Articles Posted in Taxes

When does it make sense to hire your own expert and when does it make sense to use a joint expert with your spouse? Using a joint expert saves money, obviously, but is the saving worth the lack of control and flexibility? It depends. The more sophisticated the issue related to the asset the more important it is to have your own expert. For example, under our law, a premarital asset is exempt from equitable distribution unless it appreciated by an active effort of a spouse during the course of the marriage. So if you started pexels-maitree-rimthong-1602726-300x200a business before the marriage the question is what part of any appreciation of the asset is related to market forces and what percentage is related to your efforts. This is a complex issue with many nuances if you have a joint expert they may not feel that all such nuances should be investigated without an agreement. You will not have the same freedom to speak to the expert and your lawyer will certainly be limited in his/her ability to instruct the expert and to discuss concepts. Market forces and the time value of money may play a role in the increased value of your business and the savings if you do not have to share a portion of your businesses’ appreciated value can far exceed the cost of an independent expert.

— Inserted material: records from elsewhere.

import Literature.Probability.LatticeModels.SlitPlaneSeamMatching
import Literature.Probability.LatticeModels.KCObservableFlux
import HarnessLib

/-!
# Re-signing the spin fermion across its seam: the quadrant gauges

Topic `Literature/Probability/LatticeModels`. The signed Kadanoff–Ceva observable `kcObs`
(`IsingDisorderObservable.lean`) realises the spinor `F_{[Ω_δ,a]}` of Chelkak–Hongler–Izyurov 2015
(Prop. 2.4) as a SECTION: s-holomorphic off the seam of lower corners on the east half-row from the
source corner, with opposite projections across it (`IsingDisorderSeam.lean`). The regularity
theory (`KCObservableBulkBounds.lean`) is stated for the seam-free bulk; near the seam (but away
from the source) one passes to the other local branch. This file provides the branch change: the
bond sign `seamChiS p₀` (`-1` on the bonds based in the quadrant south of the seam row and east of
the source plaquette `p₀`) jumps exactly across the seam and across the vertical ray going DOWN from
`p₀` (`seamChiS_jump_*`), so that `seamChiS · kcObs` is s-holomorphic at every corner off that ray
and off the source (`isSHolAt_seamGaugeS_*`), the seam included. (The mirror gauge for the ray
going up is analogous and not needed as long as balls south-east of the source are treated with
this one and lattice balls, being axis-parallel squares, cannot meet the seam and both rays
without containing the source.) The sign conventions enter only through their values
`hLowSign ∅ = -1` and `vLowSign ∅ cut x = ±1` according to the seam (`vLowSign_eq_of_source`),
taken here as hypotheses on the sites involved. Everything is proved; no named fact.

## References

* D. Chelkak, C. Hongler, K. Izyurov, Ann. of Math. 181 (2015): Prop. 2.4, §3.3
  [ChelkakHonglerIzyurovAnnals2015].
-/

noncomputable section

namespace Literature.Probability.LatticeModels

open Complex SimpleGraph

/-- The south-east quadrant of the source plaquette `p₀`: sites on or below the row of `p₀` and
strictly east of it. [folklore] -/
def seamQuadS (p₀ x : Site 2) : Prop := x 1 ≤ p₀ 1 ∧ p₀ 0 + 1 ≤ x 0

/-- Membership in the quadrant is decidable. [folklore] -/
instance (p₀ x : Site 2) : Decidable (seamQuadS p₀ x) := by unfold seamQuadS; infer_instance

/-- The site sign: `-1` on the quadrant. [folklore] -/
def seamSgnS (p₀ x : Site 2) : ℝ := if seamQuadS p₀ x then -1 else 1

/-- `seamSgnS = ±1`. [folklore] -/
theorem seamSgnS_cases (p₀ x : Site 2) : seamSgnS p₀ x = 1 ∨ seamSgnS p₀ x = -1 := by
  unfold seamSgnS; split_ifs <;> simp

open scoped Classical in
/-- **The quadrant gauge**: a bond carries the sign of its base site (left end of an east bond,
lower end of a north bond); `1` on non-bonds. [folklore] -/
def seamChiS (p₀ : Site 2) (e : MedialVertex) : ℝ :=
  if h : ∃ v : Site 2, e = s(v, v + cornerUnit 0) then seamSgnS p₀ h.choose
  else if h' : ∃ x : Site 2, e = s(x, x + cornerUnit 1) then seamSgnS p₀ h'.choose else 1

/-- The gauge on an east bond. [folklore] -/
theorem seamChiS_east (p₀ v : Site 2) : seamChiS p₀ s(v, v + cornerUnit 0) = seamSgnS p₀ v := by
  classical
  have h : ∃ u : Site 2, s(v, v + cornerUnit 0) = s(u, u + cornerUnit 0) := ⟨v, rfl⟩
  rw [seamChiS, dif_pos h, eastBond_injective h.choose_spec.symm]

/-- The gauge on a north bond. [folklore] -/
theorem seamChiS_north (p₀ x : Site 2) : seamChiS p₀ s(x, x + cornerUnit 1) = seamSgnS p₀ x := by
  classical
  have h : ¬ ∃ u : Site 2, s(x, x + cornerUnit 1) = s(u, u + cornerUnit 0) := fun ⟨u, hu⟩ => northBond_ne_eastBond x u hu
  have h' : ∃ u : Site 2, s(x, x + cornerUnit 1) = s(u, u + cornerUnit 1) := ⟨x, rfl⟩
  rw [seamChiS, dif_neg h, dif_pos h', northBond_injective h'.choose_spec.symm]

/-- The gauge on the two bonds of each corner type (`cSrc`, `cTgt`). [folklore] -/
theorem seamChiS_corner (p₀ y : Site 2) :
    (seamChiS p₀ (cSrc (y, 0)) = seamSgnS p₀ y ∧ seamChiS p₀ (cTgt (y, 0)) = seamSgnS p₀ y) ∧
    (seamChiS p₀ (cSrc (y, 1)) = seamSgnS p₀ y ∧ seamChiS p₀ (cTgt (y, 1)) = seamSgnS p₀ (y + cornerUnit 2)) ∧
    (seamChiS p₀ (cSrc (y, 2)) = seamSgnS p₀ (y + cornerUnit 2) ∧ seamChiS p₀ (cTgt (y, 2)) = seamSgnS p₀ (y + cornerUnit 3)) ∧
    (seamChiS p₀ (cSrc (y, 3)) = seamSgnS p₀ (y + cornerUnit 3) ∧ seamChiS p₀ (cTgt (y, 3)) = seamSgnS p₀ y) := by
  simp only [cSrc, cTgt, show (0 : Fin 4) + 1 = 1 from rfl, show (1 : Fin 4) + 1 = 2 from rfl, show (2 : Fin 4) + 1 = 3 from rfl,
    show (3 : Fin 4) + 1 = 0 from rfl, westBond_eq, southBond_eq, seamChiS_east, seamChiS_north]
  simp

/-- The gauged section. [cite: ChelkakHonglerIzyurovAnnals2015, Prop. 2.4] -/
def seamGaugeS (F : MedialVertex → ℂ) (p₀ : Site 2) (e : MedialVertex) : ℂ := (seamChiS p₀ e : ℂ) * F e

section Table

variable (G₂ : SimpleGraph (Site 2)) [G₂.LocallyFinite]
variable {Λ : Finset (Site 2)} {η : SpinConfig (Site 2)} {cut : Site 2 → Finset (Sym2 (Site 2))}

/-- **`(y, NE)`**: no jump, `kcObs` s-holomorphic — the gauged section is s-holomorphic. [cite: ChelkakHonglerIzyurovAnnals2015, Prop. 2.4] -/
theorem isSHolAt_seamGaugeS_zero (hG : ∀ v ∈ Λ, ∀ k : Fin 4, G₂.Adj v (v + cornerUnit k)) (hle : G₂ ≤ zdGraph 2) (p₀ : Site 2)
    {B : Finset (Site 2)} {y : Site 2} (hT : cut (faceAt y 1) ⊆ edgesTouching G₂ Λ) (he : s(y, y + cornerUnit 1) ∈ edgesTouching G₂ Λ)
    (hstep : KCGaugeEquiv G₂ Λ (symmDiff (cut (faceAt y 1)) {s(y, y + cornerUnit 1)}) (cut (faceAt y 0))) :
    IsSHolAt (seamGaugeS (kcObs G₂ Λ η B cut) p₀) (y, 0) := by
  obtain ⟨⟨h1, h2⟩, -, -, -⟩ := seamChiS_corner p₀ y
  have hχ : seamChiS p₀ (cSrc (y, 0)) = 1 ∨ seamChiS p₀ (cSrc (y, 0)) = -1 := by rw [h1]; exact seamSgnS_cases p₀ y
  exact (isSHolAt_sign_mul_iff (F := kcObs G₂ Λ η B cut) hχ (by rw [h1, h2])).2 (isSHolAt_kcObs_zero G₂ hG hle hT he hstep)

/-- **`(y, NW)` off the down-ray** (`¬(y 0 = p₀ 0 + 1 ∧ y 1 ≤ p₀ 1)`): no jump. [cite: ChelkakHonglerIzyurovAnnals2015, Prop. 2.4] -/
theorem isSHolAt_seamGaugeS_one (hG : ∀ v ∈ Λ, ∀ k : Fin 4, G₂.Adj v (v + cornerUnit k)) (hle : G₂ ≤ zdGraph 2) (p₀ : Site 2)
    {B : Finset (Site 2)} {y : Site 2} (hT : cut (faceAt y 1) ⊆ edgesTouching G₂ Λ)
    (he : s(y + cornerUnit 2, y + cornerUnit 2 + cornerUnit 0) ∈ edgesTouching G₂ Λ)
    (hstep : KCGaugeEquiv G₂ Λ (symmDiff (cut (faceAt y 1)) {s(y + cornerUnit 2, y + cornerUnit 2 + cornerUnit 0)})
      (cut (faceAt y 2)))
    (hray : ¬(y 0 = p₀ 0 + 1 ∧ y 1 ≤ p₀ 1)) :
    IsSHolAt (seamGaugeS (kcObs G₂ Λ η B cut) p₀) (y, 1) := by
  obtain ⟨-, ⟨h1, h2⟩, -, -⟩ := seamChiS_corner p₀ y
  have hχ : seamChiS p₀ (cSrc (y, 1)) = 1 ∨ seamChiS p₀ (cSrc (y, 1)) = -1 := by rw [h1]; exact seamSgnS_cases p₀ y
  have heq : seamChiS p₀ (cTgt (y, 1)) = seamChiS p₀ (cSrc (y, 1)) := by
    rw [h1, h2, seamSgnS, seamSgnS]
    have hw0 : (y + cornerUnit 2) 0 = y 0 - 1 := by simp [cornerUnit]; ring
    have hw1 : (y + cornerUnit 2) 1 = y 1 := by simp [cornerUnit]
    by_cases ha : seamQuadS p₀ y
    · rw [if_pos ha, if_pos (show seamQuadS p₀ (y + cornerUnit 2) by unfold seamQuadS at ha ⊢; rw [hw0, hw1]; omega)]
    · rw [if_neg ha, if_neg (show ¬seamQuadS p₀ (y + cornerUnit 2) by unfold seamQuadS at ha ⊢; rw [hw0, hw1]; omega)]
  exact (isSHolAt_sign_mul_iff (F := kcObs G₂ Λ η B cut) hχ heq).2 (isSHolAt_kcObs_one G₂ hG hle hT he hstep)

/-- **`(y, SW)` off the down-ray and off the source corner**, with the sign conventions of the
one-point observable (`hLowSign = -1`, `vLowSign = +1` exactly on the seam): s-holomorphic — by
`isSHolAt_kcObs_two` off the seam (no jump) and by the seam relation plus the jump on it. [cite: ChelkakHonglerIzyurovAnnals2015, Prop. 2.4] -/
theorem isSHolAt_seamGaugeS_two (hG : ∀ v ∈ Λ, ∀ k : Fin 4, G₂.Adj v (v + cornerUnit k)) (hle : G₂ ≤ zdGraph 2) (p₀ : Site 2)
    {B : Finset (Site 2)} {y : Site 2} (hT : cut (faceAt y 2) ⊆ edgesTouching G₂ Λ)
    (he : s(y + cornerUnit 3, y + cornerUnit 3 + cornerUnit 1) ∈ edgesTouching G₂ Λ)
    (hstep : KCGaugeEquiv G₂ Λ (symmDiff (cut (faceAt y 2)) {s(y + cornerUnit 3, y + cornerUnit 3 + cornerUnit 1)})
      (cut (faceAt y 3)))
    (hH : hLowSign B (y + cornerUnit 2) = -1)
    (hV : vLowSign B cut (y + cornerUnit 3) = if (y 1 = p₀ 1 + 1 ∧ p₀ 0 + 1 ≤ y 0) then 1 else -1)
    (hray : ¬(y 0 = p₀ 0 + 1 ∧ y 1 ≤ p₀ 1 + 1)) :
    IsSHolAt (seamGaugeS (kcObs G₂ Λ η B cut) p₀) (y, 2) := by
  obtain ⟨-, -, ⟨h1, h2⟩, -⟩ := seamChiS_corner p₀ y
  have hχ : seamChiS p₀ (cSrc (y, 2)) = 1 ∨ seamChiS p₀ (cSrc (y, 2)) = -1 := by rw [h1]; exact seamSgnS_cases p₀ _
  have hw0 : (y + cornerUnit 2) 0 = y 0 - 1 := by simp [cornerUnit]; ring
  have hw1 : (y + cornerUnit 2) 1 = y 1 := by simp [cornerUnit]
  have hs0 : (y + cornerUnit 3) 0 = y 0 := by simp [cornerUnit]
  have hs1 : (y + cornerUnit 3) 1 = y 1 - 1 := by simp [cornerUnit]; ring
  by_cases hseam : y 1 = p₀ 1 + 1 ∧ p₀ 0 + 1 ≤ y 0
  · -- on the seam: opposite signs, anti relation
    rw [if_pos hseam] at hV
    have hop : seamChiS p₀ (cTgt (y, 2)) = -seamChiS p₀ (cSrc (y, 2)) := by
      rw [h1, h2, seamSgnS, seamSgnS, if_neg (show ¬seamQuadS p₀ (y + cornerUnit 2) by unfold seamQuadS; rw [hw0, hw1]; omega),
        if_pos (show seamQuadS p₀ (y + cornerUnit 3) by unfold seamQuadS; rw [hs0, hs1]; omega)]
    have hsign : hLowSign B (y + cornerUnit 2) = -vLowSign B cut (y + cornerUnit 3) := by rw [hH, hV]
    exact ((isSHolAt_sign_mul_iff_anti (F := kcObs G₂ Λ η B cut) hχ hop).1).2 (isAntiAt_kcObs_two G₂ hG hle hT he hstep hsign)
  · -- off the seam: equal signs, honest relation
    rw [if_neg hseam] at hV
    have heq : seamChiS p₀ (cTgt (y, 2)) = seamChiS p₀ (cSrc (y, 2)) := by
      rw [h1, h2, seamSgnS, seamSgnS]
      by_cases ha : seamQuadS p₀ (y + cornerUnit 2)
      · rw [if_pos ha, if_pos (show seamQuadS p₀ (y + cornerUnit 3) by unfold seamQuadS at ha ⊢; rw [hw0, hw1] at ha; rw [hs0, hs1]; omega)]
      · rw [if_neg ha, if_neg (show ¬seamQuadS p₀ (y + cornerUnit 3) by
          unfold seamQuadS at ha ⊢; rw [hw0, hw1] at ha; rw [hs0, hs1]; omega)]
    have hsign : hLowSign B (y + cornerUnit 2) = vLowSign B cut (y + cornerUnit 3) := by rw [hH, hV]
    exact (isSHolAt_sign_mul_iff (F := kcObs G₂ Λ η B cut) hχ heq).2 (isSHolAt_kcObs_two G₂ hG hle hT he hstep hsign)

/-- **`(y, SE)`** with the sign conventions of the one-point observable: s-holomorphic everywhere
(honest off the seam, jump + anti on it). [cite: ChelkakHonglerIzyurovAnnals2015, Prop. 2.4] -/
theorem isSHolAt_seamGaugeS_three (hG : ∀ v ∈ Λ, ∀ k : Fin 4, G₂.Adj v (v + cornerUnit k)) (hle : G₂ ≤ zdGraph 2) (p₀ : Site 2)
    {B : Finset (Site 2)} {y : Site 2} (hT : cut (faceAt y 0) ⊆ edgesTouching G₂ Λ) (he : s(y, y + cornerUnit 0) ∈ edgesTouching G₂ Λ)
    (hstep : KCGaugeEquiv G₂ Λ (symmDiff (cut (faceAt y 0)) {s(y, y + cornerUnit 0)}) (cut (faceAt y 3)))
    (hH : hLowSign B y = -1)
    (hV : vLowSign B cut (y + cornerUnit 3) = if (y 1 = p₀ 1 + 1 ∧ p₀ 0 + 1 ≤ y 0) then 1 else -1) :
    IsSHolAt (seamGaugeS (kcObs G₂ Λ η B cut) p₀) (y, 3) := by
  obtain ⟨-, -, -, ⟨h1, h2⟩⟩ := seamChiS_corner p₀ y
  have hχ : seamChiS p₀ (cSrc (y, 3)) = 1 ∨ seamChiS p₀ (cSrc (y, 3)) = -1 := by rw [h1]; exact seamSgnS_cases p₀ _
  have hs0 : (y + cornerUnit 3) 0 = y 0 := by simp [cornerUnit]
  have hs1 : (y + cornerUnit 3) 1 = y 1 - 1 := by simp [cornerUnit]; ring
  by_cases hseam : y 1 = p₀ 1 + 1 ∧ p₀ 0 + 1 ≤ y 0
  · rw [if_pos hseam] at hV
    have hop : seamChiS p₀ (cTgt (y, 3)) = -seamChiS p₀ (cSrc (y, 3)) := by
      rw [h1, h2, seamSgnS, seamSgnS, if_neg (show ¬seamQuadS p₀ y by unfold seamQuadS; omega),
        if_pos (show seamQuadS p₀ (y + cornerUnit 3) by unfold seamQuadS; rw [hs0, hs1]; omega)]
      norm_num
    have hsign : vLowSign B cut (y + cornerUnit 3) = -hLowSign B y := by rw [hH, hV]; norm_num
    exact ((isSHolAt_sign_mul_iff_anti (F := kcObs G₂ Λ η B cut) hχ hop).1).2 (isAntiAt_kcObs_three G₂ hG hle hT he hstep hsign)
  · rw [if_neg hseam] at hV
    have heq : seamChiS p₀ (cTgt (y, 3)) = seamChiS p₀ (cSrc (y, 3)) := by
      rw [h1, h2, seamSgnS, seamSgnS]
      by_cases ha : seamQuadS p₀ (y + cornerUnit 3)
      · rw [if_pos ha, if_pos (show seamQuadS p₀ y by unfold seamQuadS at ha ⊢; rw [hs0, hs1] at ha; omega)]
      · rw [if_neg ha, if_neg (show ¬seamQuadS p₀ y by unfold seamQuadS at ha ⊢; rw [hs0, hs1] at ha; omega)]
    have hsign : vLowSign B cut (y + cornerUnit 3) = hLowSign B y := by rw [hH, hV]
    exact (isSHolAt_sign_mul_iff (F := kcObs G₂ Λ η B cut) hχ heq).2 (isSHolAt_kcObs_three G₂ hG hle hT he hstep hsign)

end Table

/-- For the one-point observable (`B = ∅`) the horizontal lower sign is `-1` everywhere. [folklore] -/
theorem hLowSign_empty (v : Site 2) : hLowSign ∅ v = -1 := by
  simp [hLowSign, rowSign, rayCountB]

end Literature.Probability.LatticeModels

Inherited assets are also exempt from distribution however once again active appreciation in that asset is distributable. You may have inherited an office building during your marriage. The value of that building when inherited is exempt however if it has appreciated in value during your marriage you will need to prove that the appreciation is not due to your effort but due to market forces. Having your own expert to navigate the appreciation and to explain how the property appreciated could have a critical impact on how much you will need to pay your spouse. In February I will be giving a seminar for the New Jersey Institute of Continuing Legal Education dealing with valuation issues including identifying how to distinguish active from passive appreciation. Joining me will be a Real Estate Appraiser, a Forensic Accountant, and an Appellant Division Judge. This is a complex issue in matrimonial litigation and the outcome can have a tremendous impact on the outcome of your case. Money is a commodity and we use it to value other commodities such as Real Estate and Business Ventures. Money can change in value because of inflation or depression or simply over time. World opinion may also have an impact on the relative value of a dollar. If you use the dollar to value assets without further insight into the factors that affect the value of the dollar you could be economically harmed. If you are looking for a real appreciation you need to stabilize the dollar in the year of valuation relating it to the value of the dollar in the year of acquisition.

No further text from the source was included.